1. The Response Evaluation Criteria in Solid Tumors (RECIST) were developed and published in 2000, based on the original World Health Organization (WHO) guidelines first published in 1981.

2. In 2009, revisions were made (RECIST 1.1) incorporating major changes, including a reduction in the number of lesions to be assessed, a clarification of the requirement to confirm a complete response (CR) or partial response (PR), and updated methodologies for more appropriate measurement of disease progression.

3. The purpose of this paper is to summarize the questions posed and the clarifications provided as an update to the 2009 publication.

Article analysis:

The article titled "RECIST 1.1 – Update and Clarification: From the RECIST Committee" provides an overview of the Response Evaluation Criteria in Solid Tumors (RECIST) guidelines, which were developed to standardize response assessment using tumor shrinkage based on imaging modalities. The article highlights the changes made in the revised guidelines (RECIST 1.1) published in 2009, including a reduction in the number of lesions to be assessed, a new measurement method to classify lymph nodes as pathologic or normal, and new methodologies for more appropriate measurement of disease progression.

While the article provides useful information on the RECIST guidelines and their updates, it is important to note that it is written by members of the RECIST committee, which may introduce potential biases towards promoting their guidelines. Additionally, the article does not explore any counterarguments or criticisms of the RECIST criteria.

One limitation of this article is that it does not provide evidence for some of its claims, such as stating that RECIST has gained widespread adoption and is widely used in oncology clinical trials without providing any data or sources to support this claim.

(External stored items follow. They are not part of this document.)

/-- **Crux L's body at `421645e1 @ 3` FROM PRINT + ONE `L`-VALUE** (Cremona model `[1, -1, 0, -456519044, 3754602721183]`, `N = 421645 = 5·7²·1721`, X7 (additive at `7`),
`a_3 = 0`, mod-3 image `3Nn` (`Δ` a cube), rank `0`, `∏c = 54`, NO CM elliptic-curve partner — tier T2 of the LEAD's census):
`∀ ε, KobayashiLowerDivisibility W 3 ε` from ELEVEN published named facts by `forall_kobayashiLowerDivisibility_three_of_unitCurvePartner` at
the UNIT partner `A = 8477b1` (`[1, -1, 0, -338, 1357]`, `N_A = 7²·173`, good supersingular at `3`, `a_3 = 0`), whose `L`-value datum
`L(A,1)/Ω_A = 2` (Cremona `allbsd` row `8477 b 1`: rank `0`, `#tors = 1`, `∏c = 2`, `#Ш_an = 1.000`) is the ONE displayed non-kernel input
(`htA`); the `3`-congruence `W[3] ≃ A[3]` is k3-c4's kernel certificate (member `((-9191) / 27)` of Fisher's Hesse pencil `X_A(3)`, scaling
`u = (346) / 27`; `threeCongruent_of_hesseCertificate_unconditional`, identity by `norm_num`). Kernel-decided: `3 ∤ Δ` (both), `#Ẽ(𝔽₃) = 4` (both), `7 ∣ Δ, c₄`
(additive ⇒ X7), `Δ(W) = (-73787875)³` (⇒ `¬ Surj W 3`). NO Pollack–Rubin, NO descent line, NO `BSD(E,3)`, NO preprint. Per pair;
CONDITIONAL on print; nothing booked. [cite: Kobayashi2003, Conjecture (p. 2), (3.6), Thm. 7.4 (p. 13)] [cite: Fisher2012Hessian, Thm. 13.2 and §13]
[cite: Cremona2006, Table 1 (Cremona labels 421645e1, 8477b1)] [cite: Serre1972, §5.3] [cite: SilvermanAEC2009, VII.5 Prop. 5.1(c)] -/
theorem forall_kobayashiLowerDivisibility_u421645e1_3_of_unitPartner
    (hJ : thm62_63_73_signedColemanKato_zetaJoint) (h12 : thm12_signedSelmerDual_finite_torsion)
    (h41 : thm41_signedCharIdeal_divisibility)
    (h5 : realPeriodRat_eq_unit_mul_plusPeriod) (h3 : realPeriodRat_eq_unit_mul_plusPeriod_three)
    (hD : Hida2000_thm326_exists_galoisRep) (hC : Carayol1986_artinConductorExponent)
    (hS : ∀ (V : WeierstrassCurve ℚ) (ℓ : ℕ) [Fact ℓ.Prime],
      V.swanConductorAt_rationalTate_eq_wildConductorExponent_of_ringChar_eq_two ℓ)
    (hmod : exists_isNewformOf)
    (hKim : BDKim2009.cor213_signedLambda_add_sum_delta_eq_of_torsionIso) (hV : vatsal1999_plusSymbol_congruence)
    (W A : WeierstrassCurve ℚ) [W.IsElliptic] [W.IsGloballyMinimal] [A.IsElliptic] [A.IsGloballyMinimal]
    [Fact (Nat.Prime 3)] (hW : W = ⟨1, -1, 0, -456519044, 3754602721183⟩) (hA : A = ⟨1, -1, 0, -338, 1357⟩)
    (htA : A.entireLFunction 1 / (A.realPeriodRat : ℂ) = ((2 : ℚ) : ℂ)) :
    ∀ ε : ℤˣ, KobayashiLowerDivisibility W 3 ε := by
  have hIW : integralModelInt W = ⟨1, -1, 0, -456519044, 3754602721183⟩ :=
    integralModelInt_eq_of_map_eq _ (by rw [hW]; ext <;> simp [WeierstrassCurve.map])
  have hIA : integralModelInt A = ⟨1, -1, 0, -338, 1357⟩ :=
    integralModelInt_eq_of_map_eq _ (by rw [hA]; ext <;> simp [WeierstrassCurve.map])
  have hΔ : (⟨1, -1, 0, -456519044, 3754602721183⟩ : WeierstrassCurve ℤ).Δ = discOf [1, -1, 0, -456519044, 3754602721183] :=
    intCurve_Δ 1 (-1) 0 (-456519044) 3754602721183
  have hc₄ : (⟨1, -1, 0, -456519044, 3754602721183⟩ : WeierstrassCurve ℤ).c₄ = c4Of [1, -1, 0, -456519044, 3754602721183] :=
    intCurve_c₄ 1 (-1) 0 (-456519044) 3754602721183
  have hΔA : (⟨1, -1, 0, -338, 1357⟩ : WeierstrassCurve ℤ).Δ = discOf [1, -1, 0, -338, 1357] :=
    intCurve_Δ 1 (-1) 0 (-338) 1357
  have hgood : W.HasGoodReductionAtPrime 3 :=
    hasGoodReductionAtPrime_of_not_dvd W 3 (by rw [minimalDiscriminantInt_eq hIW, hΔ]; decide +kernel)
  have hgoodA : A.HasGoodReductionAtPrime 3 :=
    hasGoodReductionAtPrime_of_not_dvd A 3 (by rw [minimalDiscriminantInt_eq hIA, hΔA]; decide +kernel)
  have hap : W.frobeniusTrace 3 = 0 := by rw [frobeniusTrace_eq hIW card_u421645e1_3]; norm_num
  have hapA : A.frobeniusTrace 3 = 0 := by rw [frobeniusTrace_eq hIA card_u8477b1_3]; norm_num
  -- X7: good supersingular at 3 and additive at 7
  have hX : ClassX7 W 3 :=
    ⟨⟨hgood, by rw [hap]; exact dvd_zero _⟩, not_semistable_of_intModel hIW 7 (by norm_num) (by rw [hΔ]; decide +kernel)
      (by rw [hc₄]; decide +kernel)⟩
  -- small image: `Δ(W)` is a rational cube, so `ρ̄_{W,3}` is not onto (Serre 1972 §5.3)
  have hcube : W.Δ = ((-73787875 : ℚ)) ^ 3 := by
    subst hW; norm_num [WeierstrassCurve.Δ, WeierstrassCurve.b₂, WeierstrassCurve.b₄, WeierstrassCurve.b₆, WeierstrassCurve.b₈]
  have hs : ¬ Surj W 3 := fun hsW ↦
    Literature.NumberTheory.EllipticCurves.ModThreeImage.not_hasSurjectiveModNGaloisRep_three_of_Δ_eq_cube W hcube
      (by exact_mod_cast hsW)
  -- the 3-congruence `W[3] ≃ A[3]` (Fisher), kernel-checked
  have hc4 : W.c₄ = (21912914121 : ℚ) := by
    subst hW; norm_num [WeierstrassCurve.c₄, WeierstrassCurve.b₂, WeierstrassCurve.b₄]
  have hc6 : W.c₆ = (-3243878142988581 : ℚ) := by
    subst hW; norm_num [WeierstrassCurve.c₆, WeierstrassCurve.b₂, WeierstrassCurve.b₄, WeierstrassCurve.b₆]
  have hc4A : A.c₄ = (16233 : ℚ) := by
    subst hA; norm_num [WeierstrassCurve.c₄, WeierstrassCurve.b₂, WeierstrassCurve.b₄]
  have hc6A : A.c₆ = (-1099413 : ℚ) := by
    subst hA; norm_num [WeierstrassCurve.c₆, WeierstrassCurve.b₂, WeierstrassCurve.b₄, WeierstrassCurve.b₆]
  have hiso := threeCongruent_of_hesseCertificate_unconditional A W ((-9191 : ℚ) / 27) 1 ((346 : ℚ) / 27)
    (by norm_num) (by rw [hc4A, hc6A, hc4, eval_hesseC4three]; norm_num)
    (by rw [hc4A, hc6A, hc6, eval_hesseC6three]; norm_num)
  exact forall_kobayashiLowerDivisibility_three_of_unitCurvePartner W A 3 rfl hJ h12 h41 h5 h3 hD hC hS hmod hKim hV
    hX hap hs hgoodA hapA hiso htA (by norm_num) (by rw [show (2 : ℚ) = ((2 : ℕ) : ℚ) by norm_num, padicValRat.of_nat, Nat.cast_eq_zero]; exact padicValNat.eq_zero_of_not_dvd (by norm_num))
import Mathlib
import Summits.Ventures.PercRepro2.EightTypedAbstract
import Summits.Ventures.PercRepro2.EightTypedDomLeaf

/-!
# Eight typed edges, IX.D: kernel group `EightTypedDomShards235` of the domain-restricted rung (blind cell PercRepro2, night-3 g10/g11, 2026-08-26)

The `decide +kernel` units of plan8d.json (night-3 g11: the plan re-costed at the measured ≈ 8.5 s per tested leaf on the three served
guards of `okQ8Dom`, 7,199 tested leaves) packed into this file (leaf units ≤ 8 tested / ≤ 20 full leaves, joins over the candidate
lists of their split prefixes), for the leaf test `okQ8Dom`; elaborated sequentially (`Elab.async false`: the parallel elaboration of
the real tests exhausts the farm node's thread/memory budget).
-/

set_option Elab.async false
set_option maxHeartbeats 0
set_option maxRecDepth 100000

namespace Summit.Ventures.PercRepro2

open UnionCluster

namespace CovForm

namespace TwoTyped

open OneTyped

section EightTypedDomShards235

/-- the prefix `1 2 3 4 0 2 0 3 1 10 2 3 2 10` (depth 14) as a kernel fact. -/
theorem sh8D_1_2_3_4_0_2_0_3_1_10_2_3_2_10 : csh8_14 okQ8Dom 1 2 3 4 0 2 0 3 1 10 2 3 2 10 = true := by decide +kernel
/-- the prefix `1 2 3 4 0 2 0 3 1 3 1 12 2 12` (depth 14) as a kernel fact. -/
theorem sh8D_1_2_3_4_0_2_0_3_1_3_1_12_2_12 : csh8_14 okQ8Dom 1 2 3 4 0 2 0 3 1 3 1 12 2 12 = true := by decide +kernel
/-- the prefix `1 2 3 4 0 2 0 3 0 10 1 10 2 10` (depth 14) as a kernel fact. -/
theorem sh8D_1_2_3_4_0_2_0_3_0_10_1_10_2_10 : csh8_14 okQ8Dom 1 2 3 4 0 2 0 3 0 10 1 10 2 10 = true := by decide +kernel
/-- the prefix `1 2 3 4 0 2 0 3 0 10 1 3 2 10` (depth 14) as a kernel fact. -/
theorem sh8D_1_2_3_4_0_2_0_3_0_10_1_3_2_10 : csh8_14 okQ8Dom 1 2 3 4 0 2 0 3 0 10 1 3 2 10 = true := by decide +kernel
/-- the prefix `1 2 3 4 0 2 0 3 0 4 1 3 1 4` (depth 14) as a kernel fact. -/
theorem sh8D_1_2_3_4_0_2_0_3_0_4_1_3_1_4 : csh8_14 okQ8Dom 1 2 3 4 0 2 0 3 0 4 1 3 1 4 = true := by decide +kernel
/-- the prefix `1 2 3 4 0 2 0 3 0 4 1 2 1 4` (depth 14) as a kernel fact. -/
theorem sh8D_1_2_3_4_0_2_0_3_0_4_1_2_1_4 : csh8_14 okQ8Dom 1 2 3 4 0 2 0 3 0 4 1 2 1 4 = true := by decide +kernel

end EightTypedDomShards235

end TwoTyped

end CovForm

end Summit.Ventures.PercRepro2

Furthermore, while the article acknowledges that there have been substantial changes in cancer therapeutics and imaging technology since RECIST was first developed, it does not address how these changes may impact the validity and applicability of RECIST criteria.

Another limitation is that while the article addresses frequently asked questions about RECIST 1.1, it does not provide comprehensive guidance on how to apply these guidelines in specific clinical scenarios or with different types of cancer therapies. This may limit its usefulness for clinicians who are looking for more detailed guidance on how to use RECIST criteria in practice.

Overall, while this article provides a useful summary of the RECIST guidelines and their updates, readers should be aware of potential biases towards promoting these guidelines and limitations in terms of evidence-based support and practical guidance for clinicians.